* [EXERCISE DETAILS] In the data below, one line contains "the same three" and a later one contains "# Regev 2004, Claim". Print both, with every line between them, exactly and alone.

╭─ EXERCISE DATA

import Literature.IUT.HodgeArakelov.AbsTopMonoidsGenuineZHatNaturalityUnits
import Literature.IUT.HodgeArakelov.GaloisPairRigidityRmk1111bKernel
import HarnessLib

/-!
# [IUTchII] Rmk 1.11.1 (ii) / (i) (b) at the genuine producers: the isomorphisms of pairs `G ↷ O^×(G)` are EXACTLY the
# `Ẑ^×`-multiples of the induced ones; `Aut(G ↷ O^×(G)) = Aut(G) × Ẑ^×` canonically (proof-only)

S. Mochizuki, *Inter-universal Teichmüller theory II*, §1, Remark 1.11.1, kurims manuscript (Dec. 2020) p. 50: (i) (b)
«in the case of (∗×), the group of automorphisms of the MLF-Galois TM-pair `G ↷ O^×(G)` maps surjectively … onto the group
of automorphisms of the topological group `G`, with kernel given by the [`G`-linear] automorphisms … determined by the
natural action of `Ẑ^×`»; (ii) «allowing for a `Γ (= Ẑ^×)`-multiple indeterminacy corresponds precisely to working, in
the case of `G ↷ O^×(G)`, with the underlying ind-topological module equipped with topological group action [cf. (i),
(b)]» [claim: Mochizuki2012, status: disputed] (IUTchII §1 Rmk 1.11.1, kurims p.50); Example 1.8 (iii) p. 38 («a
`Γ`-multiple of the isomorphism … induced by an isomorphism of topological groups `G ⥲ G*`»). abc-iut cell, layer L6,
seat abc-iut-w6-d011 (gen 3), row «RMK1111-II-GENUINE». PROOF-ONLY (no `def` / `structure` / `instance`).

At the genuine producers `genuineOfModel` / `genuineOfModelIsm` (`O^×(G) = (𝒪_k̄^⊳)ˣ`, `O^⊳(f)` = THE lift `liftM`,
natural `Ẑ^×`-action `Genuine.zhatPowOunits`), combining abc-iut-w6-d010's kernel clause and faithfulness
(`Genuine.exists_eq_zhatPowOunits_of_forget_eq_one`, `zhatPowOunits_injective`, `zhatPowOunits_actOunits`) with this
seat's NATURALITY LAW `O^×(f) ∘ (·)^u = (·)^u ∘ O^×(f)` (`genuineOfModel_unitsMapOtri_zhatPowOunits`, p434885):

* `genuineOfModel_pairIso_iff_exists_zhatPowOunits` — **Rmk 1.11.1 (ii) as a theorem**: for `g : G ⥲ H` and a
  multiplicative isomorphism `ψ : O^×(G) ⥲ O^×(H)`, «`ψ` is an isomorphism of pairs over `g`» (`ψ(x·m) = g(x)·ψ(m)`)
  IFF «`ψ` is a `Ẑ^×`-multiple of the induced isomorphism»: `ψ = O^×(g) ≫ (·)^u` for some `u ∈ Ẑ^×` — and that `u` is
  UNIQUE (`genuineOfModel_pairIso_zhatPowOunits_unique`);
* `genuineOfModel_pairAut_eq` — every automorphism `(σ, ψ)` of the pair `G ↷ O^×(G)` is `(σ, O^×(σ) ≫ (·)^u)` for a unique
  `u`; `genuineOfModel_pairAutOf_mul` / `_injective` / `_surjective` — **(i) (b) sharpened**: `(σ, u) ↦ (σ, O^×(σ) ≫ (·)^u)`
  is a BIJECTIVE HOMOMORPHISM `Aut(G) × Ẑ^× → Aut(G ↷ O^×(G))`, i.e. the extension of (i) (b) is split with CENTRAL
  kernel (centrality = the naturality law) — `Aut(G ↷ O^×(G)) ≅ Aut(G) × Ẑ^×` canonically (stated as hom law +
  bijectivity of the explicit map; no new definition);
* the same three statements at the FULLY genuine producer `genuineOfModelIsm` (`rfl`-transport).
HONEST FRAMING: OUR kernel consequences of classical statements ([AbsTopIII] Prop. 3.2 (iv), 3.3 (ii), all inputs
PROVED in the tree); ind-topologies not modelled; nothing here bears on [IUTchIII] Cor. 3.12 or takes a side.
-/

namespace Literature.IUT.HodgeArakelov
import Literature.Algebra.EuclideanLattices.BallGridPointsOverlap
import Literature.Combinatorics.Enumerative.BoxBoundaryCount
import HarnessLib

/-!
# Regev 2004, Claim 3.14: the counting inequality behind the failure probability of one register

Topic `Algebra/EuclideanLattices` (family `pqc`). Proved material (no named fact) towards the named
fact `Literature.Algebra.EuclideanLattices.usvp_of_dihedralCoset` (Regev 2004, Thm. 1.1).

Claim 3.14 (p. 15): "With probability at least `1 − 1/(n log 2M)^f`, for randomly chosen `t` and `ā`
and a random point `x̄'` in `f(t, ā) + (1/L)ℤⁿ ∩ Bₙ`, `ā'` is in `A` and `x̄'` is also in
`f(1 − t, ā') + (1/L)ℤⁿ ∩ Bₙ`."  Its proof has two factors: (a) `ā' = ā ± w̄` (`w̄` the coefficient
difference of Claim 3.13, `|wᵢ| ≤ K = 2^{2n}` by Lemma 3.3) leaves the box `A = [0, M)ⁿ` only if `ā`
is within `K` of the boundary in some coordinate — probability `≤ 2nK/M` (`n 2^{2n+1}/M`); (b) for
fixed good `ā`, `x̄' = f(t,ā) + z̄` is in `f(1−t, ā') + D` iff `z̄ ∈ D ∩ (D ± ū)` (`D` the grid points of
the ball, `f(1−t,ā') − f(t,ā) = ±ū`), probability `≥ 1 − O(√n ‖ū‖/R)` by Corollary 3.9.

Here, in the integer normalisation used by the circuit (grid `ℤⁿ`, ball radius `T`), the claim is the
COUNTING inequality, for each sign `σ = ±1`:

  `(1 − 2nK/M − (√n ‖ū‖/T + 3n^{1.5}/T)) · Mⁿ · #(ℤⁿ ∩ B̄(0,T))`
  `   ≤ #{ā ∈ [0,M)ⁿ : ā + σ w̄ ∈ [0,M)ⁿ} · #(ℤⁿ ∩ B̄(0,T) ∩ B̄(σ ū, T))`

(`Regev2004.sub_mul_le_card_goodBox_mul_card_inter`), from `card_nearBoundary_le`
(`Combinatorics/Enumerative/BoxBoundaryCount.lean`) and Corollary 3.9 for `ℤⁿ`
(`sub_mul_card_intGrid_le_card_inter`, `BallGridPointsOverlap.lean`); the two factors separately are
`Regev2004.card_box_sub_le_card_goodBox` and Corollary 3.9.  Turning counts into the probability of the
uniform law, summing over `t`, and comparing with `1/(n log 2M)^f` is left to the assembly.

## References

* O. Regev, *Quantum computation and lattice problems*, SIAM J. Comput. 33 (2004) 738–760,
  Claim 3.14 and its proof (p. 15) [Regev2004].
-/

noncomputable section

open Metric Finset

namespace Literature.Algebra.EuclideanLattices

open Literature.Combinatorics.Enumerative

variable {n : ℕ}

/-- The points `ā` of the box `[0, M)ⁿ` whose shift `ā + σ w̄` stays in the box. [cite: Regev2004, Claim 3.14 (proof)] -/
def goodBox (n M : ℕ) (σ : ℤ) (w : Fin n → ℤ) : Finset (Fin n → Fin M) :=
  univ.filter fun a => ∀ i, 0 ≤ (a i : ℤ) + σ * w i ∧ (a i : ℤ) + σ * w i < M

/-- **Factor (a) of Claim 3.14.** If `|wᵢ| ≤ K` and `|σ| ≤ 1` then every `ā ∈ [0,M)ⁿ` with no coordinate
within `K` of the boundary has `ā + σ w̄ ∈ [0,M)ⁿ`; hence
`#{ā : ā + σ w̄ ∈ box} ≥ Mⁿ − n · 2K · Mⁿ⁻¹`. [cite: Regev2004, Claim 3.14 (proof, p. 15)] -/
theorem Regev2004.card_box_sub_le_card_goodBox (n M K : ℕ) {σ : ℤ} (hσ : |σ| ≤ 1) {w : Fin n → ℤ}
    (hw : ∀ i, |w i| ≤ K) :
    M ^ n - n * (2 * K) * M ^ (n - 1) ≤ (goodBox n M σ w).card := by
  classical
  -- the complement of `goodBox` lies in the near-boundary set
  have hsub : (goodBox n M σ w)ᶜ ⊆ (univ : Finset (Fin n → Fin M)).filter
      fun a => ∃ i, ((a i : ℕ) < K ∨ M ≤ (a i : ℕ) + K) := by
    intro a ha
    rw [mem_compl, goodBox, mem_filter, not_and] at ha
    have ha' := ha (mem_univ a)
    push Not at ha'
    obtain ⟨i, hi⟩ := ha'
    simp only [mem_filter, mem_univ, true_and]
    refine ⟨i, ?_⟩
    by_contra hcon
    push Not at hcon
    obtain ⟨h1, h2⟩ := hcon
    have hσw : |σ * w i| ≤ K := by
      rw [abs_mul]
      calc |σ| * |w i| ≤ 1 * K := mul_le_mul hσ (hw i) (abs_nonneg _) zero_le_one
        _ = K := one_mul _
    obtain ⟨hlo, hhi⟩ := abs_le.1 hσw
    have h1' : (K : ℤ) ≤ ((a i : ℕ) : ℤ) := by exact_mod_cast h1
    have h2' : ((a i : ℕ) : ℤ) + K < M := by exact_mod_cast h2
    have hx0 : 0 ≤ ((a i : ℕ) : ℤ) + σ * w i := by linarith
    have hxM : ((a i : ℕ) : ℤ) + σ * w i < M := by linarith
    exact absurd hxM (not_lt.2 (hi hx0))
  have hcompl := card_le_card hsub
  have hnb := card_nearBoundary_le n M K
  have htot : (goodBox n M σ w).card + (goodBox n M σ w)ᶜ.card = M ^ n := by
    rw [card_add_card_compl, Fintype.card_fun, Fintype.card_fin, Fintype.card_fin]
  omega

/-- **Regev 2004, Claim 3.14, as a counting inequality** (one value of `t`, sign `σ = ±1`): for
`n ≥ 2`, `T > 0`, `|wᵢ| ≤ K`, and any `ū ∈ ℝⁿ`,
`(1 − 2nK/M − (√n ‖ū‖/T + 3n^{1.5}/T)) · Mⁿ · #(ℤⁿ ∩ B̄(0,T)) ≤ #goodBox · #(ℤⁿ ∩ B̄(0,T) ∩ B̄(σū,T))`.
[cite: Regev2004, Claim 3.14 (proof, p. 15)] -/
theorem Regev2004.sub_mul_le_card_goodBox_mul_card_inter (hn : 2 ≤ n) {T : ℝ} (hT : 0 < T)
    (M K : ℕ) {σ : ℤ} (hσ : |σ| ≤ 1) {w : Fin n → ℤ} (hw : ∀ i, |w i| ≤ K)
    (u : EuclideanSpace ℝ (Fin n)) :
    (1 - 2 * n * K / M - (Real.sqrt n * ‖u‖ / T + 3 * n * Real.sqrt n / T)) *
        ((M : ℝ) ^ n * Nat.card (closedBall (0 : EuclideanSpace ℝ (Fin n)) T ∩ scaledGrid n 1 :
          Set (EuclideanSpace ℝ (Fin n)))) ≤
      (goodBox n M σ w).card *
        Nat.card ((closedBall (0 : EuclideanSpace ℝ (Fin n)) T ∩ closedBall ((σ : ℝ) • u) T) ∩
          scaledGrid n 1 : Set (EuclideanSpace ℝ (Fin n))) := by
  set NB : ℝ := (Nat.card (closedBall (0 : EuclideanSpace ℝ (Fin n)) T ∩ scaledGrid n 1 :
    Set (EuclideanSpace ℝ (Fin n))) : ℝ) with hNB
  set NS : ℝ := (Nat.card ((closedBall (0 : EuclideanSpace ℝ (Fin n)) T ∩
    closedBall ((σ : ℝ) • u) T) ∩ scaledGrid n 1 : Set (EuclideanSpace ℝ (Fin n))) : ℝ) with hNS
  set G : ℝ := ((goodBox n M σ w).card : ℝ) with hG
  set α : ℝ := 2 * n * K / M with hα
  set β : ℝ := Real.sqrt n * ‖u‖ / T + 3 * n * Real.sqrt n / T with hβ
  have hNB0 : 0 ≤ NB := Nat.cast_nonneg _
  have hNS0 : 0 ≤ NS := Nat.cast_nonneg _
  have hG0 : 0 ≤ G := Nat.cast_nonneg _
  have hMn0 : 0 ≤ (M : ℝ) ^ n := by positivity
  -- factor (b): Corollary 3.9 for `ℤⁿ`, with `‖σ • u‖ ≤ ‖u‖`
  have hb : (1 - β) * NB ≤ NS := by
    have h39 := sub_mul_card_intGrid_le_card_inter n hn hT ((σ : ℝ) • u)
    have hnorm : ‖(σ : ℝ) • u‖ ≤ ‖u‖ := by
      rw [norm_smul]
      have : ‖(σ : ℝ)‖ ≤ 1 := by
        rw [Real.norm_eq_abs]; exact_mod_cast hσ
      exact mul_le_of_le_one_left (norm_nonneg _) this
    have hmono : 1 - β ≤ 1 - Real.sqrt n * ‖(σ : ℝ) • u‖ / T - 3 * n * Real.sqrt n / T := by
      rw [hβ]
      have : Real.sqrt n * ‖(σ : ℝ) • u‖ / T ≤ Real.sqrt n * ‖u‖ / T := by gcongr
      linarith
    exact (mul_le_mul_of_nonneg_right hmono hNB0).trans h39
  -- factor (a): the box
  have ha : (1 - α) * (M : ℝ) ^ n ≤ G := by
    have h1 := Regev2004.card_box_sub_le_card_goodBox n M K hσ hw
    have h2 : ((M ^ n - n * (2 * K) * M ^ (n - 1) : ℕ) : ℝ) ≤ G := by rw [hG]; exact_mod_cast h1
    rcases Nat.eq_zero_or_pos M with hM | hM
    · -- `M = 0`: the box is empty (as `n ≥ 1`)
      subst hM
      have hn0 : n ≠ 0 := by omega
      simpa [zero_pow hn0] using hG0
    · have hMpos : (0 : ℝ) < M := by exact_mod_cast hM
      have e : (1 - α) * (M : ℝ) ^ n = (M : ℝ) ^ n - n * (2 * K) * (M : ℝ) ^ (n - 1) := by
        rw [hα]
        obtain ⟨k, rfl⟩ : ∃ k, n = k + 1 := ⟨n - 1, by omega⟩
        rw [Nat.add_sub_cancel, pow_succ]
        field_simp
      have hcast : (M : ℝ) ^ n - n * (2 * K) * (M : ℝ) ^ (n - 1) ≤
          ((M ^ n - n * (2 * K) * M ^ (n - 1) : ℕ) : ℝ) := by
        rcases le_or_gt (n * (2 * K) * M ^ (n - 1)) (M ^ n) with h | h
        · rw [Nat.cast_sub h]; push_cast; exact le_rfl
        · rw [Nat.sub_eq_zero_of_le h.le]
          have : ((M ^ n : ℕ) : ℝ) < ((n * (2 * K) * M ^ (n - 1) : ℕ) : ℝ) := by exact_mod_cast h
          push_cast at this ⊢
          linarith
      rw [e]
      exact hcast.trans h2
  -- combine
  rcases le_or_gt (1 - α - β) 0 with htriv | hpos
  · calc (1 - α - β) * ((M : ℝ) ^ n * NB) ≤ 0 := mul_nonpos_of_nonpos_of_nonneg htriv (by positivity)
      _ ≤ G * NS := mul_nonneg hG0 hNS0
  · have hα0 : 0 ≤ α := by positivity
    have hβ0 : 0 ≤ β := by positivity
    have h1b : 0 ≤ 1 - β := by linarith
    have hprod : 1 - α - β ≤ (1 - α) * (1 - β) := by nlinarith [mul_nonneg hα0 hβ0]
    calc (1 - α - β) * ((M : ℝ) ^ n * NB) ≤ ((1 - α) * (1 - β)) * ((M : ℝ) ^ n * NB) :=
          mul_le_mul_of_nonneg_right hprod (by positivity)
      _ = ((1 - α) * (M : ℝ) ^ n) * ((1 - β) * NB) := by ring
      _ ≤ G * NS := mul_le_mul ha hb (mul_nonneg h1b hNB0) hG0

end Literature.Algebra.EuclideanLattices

╰─

* [RESPONSE TO THE EXERCISE]
* the same three statements at the FULLY genuine producer `genuineOfModelIsm` (`rfl`-transport).
HONEST FRAMING: OUR kernel consequences of classical statements ([AbsTopIII] Prop. 3.2 (iv), 3.3 (ii), all inputs
PROVED in the tree); ind-topologies not modelled; nothing here bears on [IUTchIII] Cor. 3.12 or takes a side.
-/

namespace Literature.IUT.HodgeArakelov
import Literature.Algebra.EuclideanLattices.BallGridPointsOverlap
import Literature.Combinatorics.Enumerative.BoxBoundaryCount
import HarnessLib

/-!
# Regev 2004, Claim 3.14: the counting inequality behind the failure probability of one register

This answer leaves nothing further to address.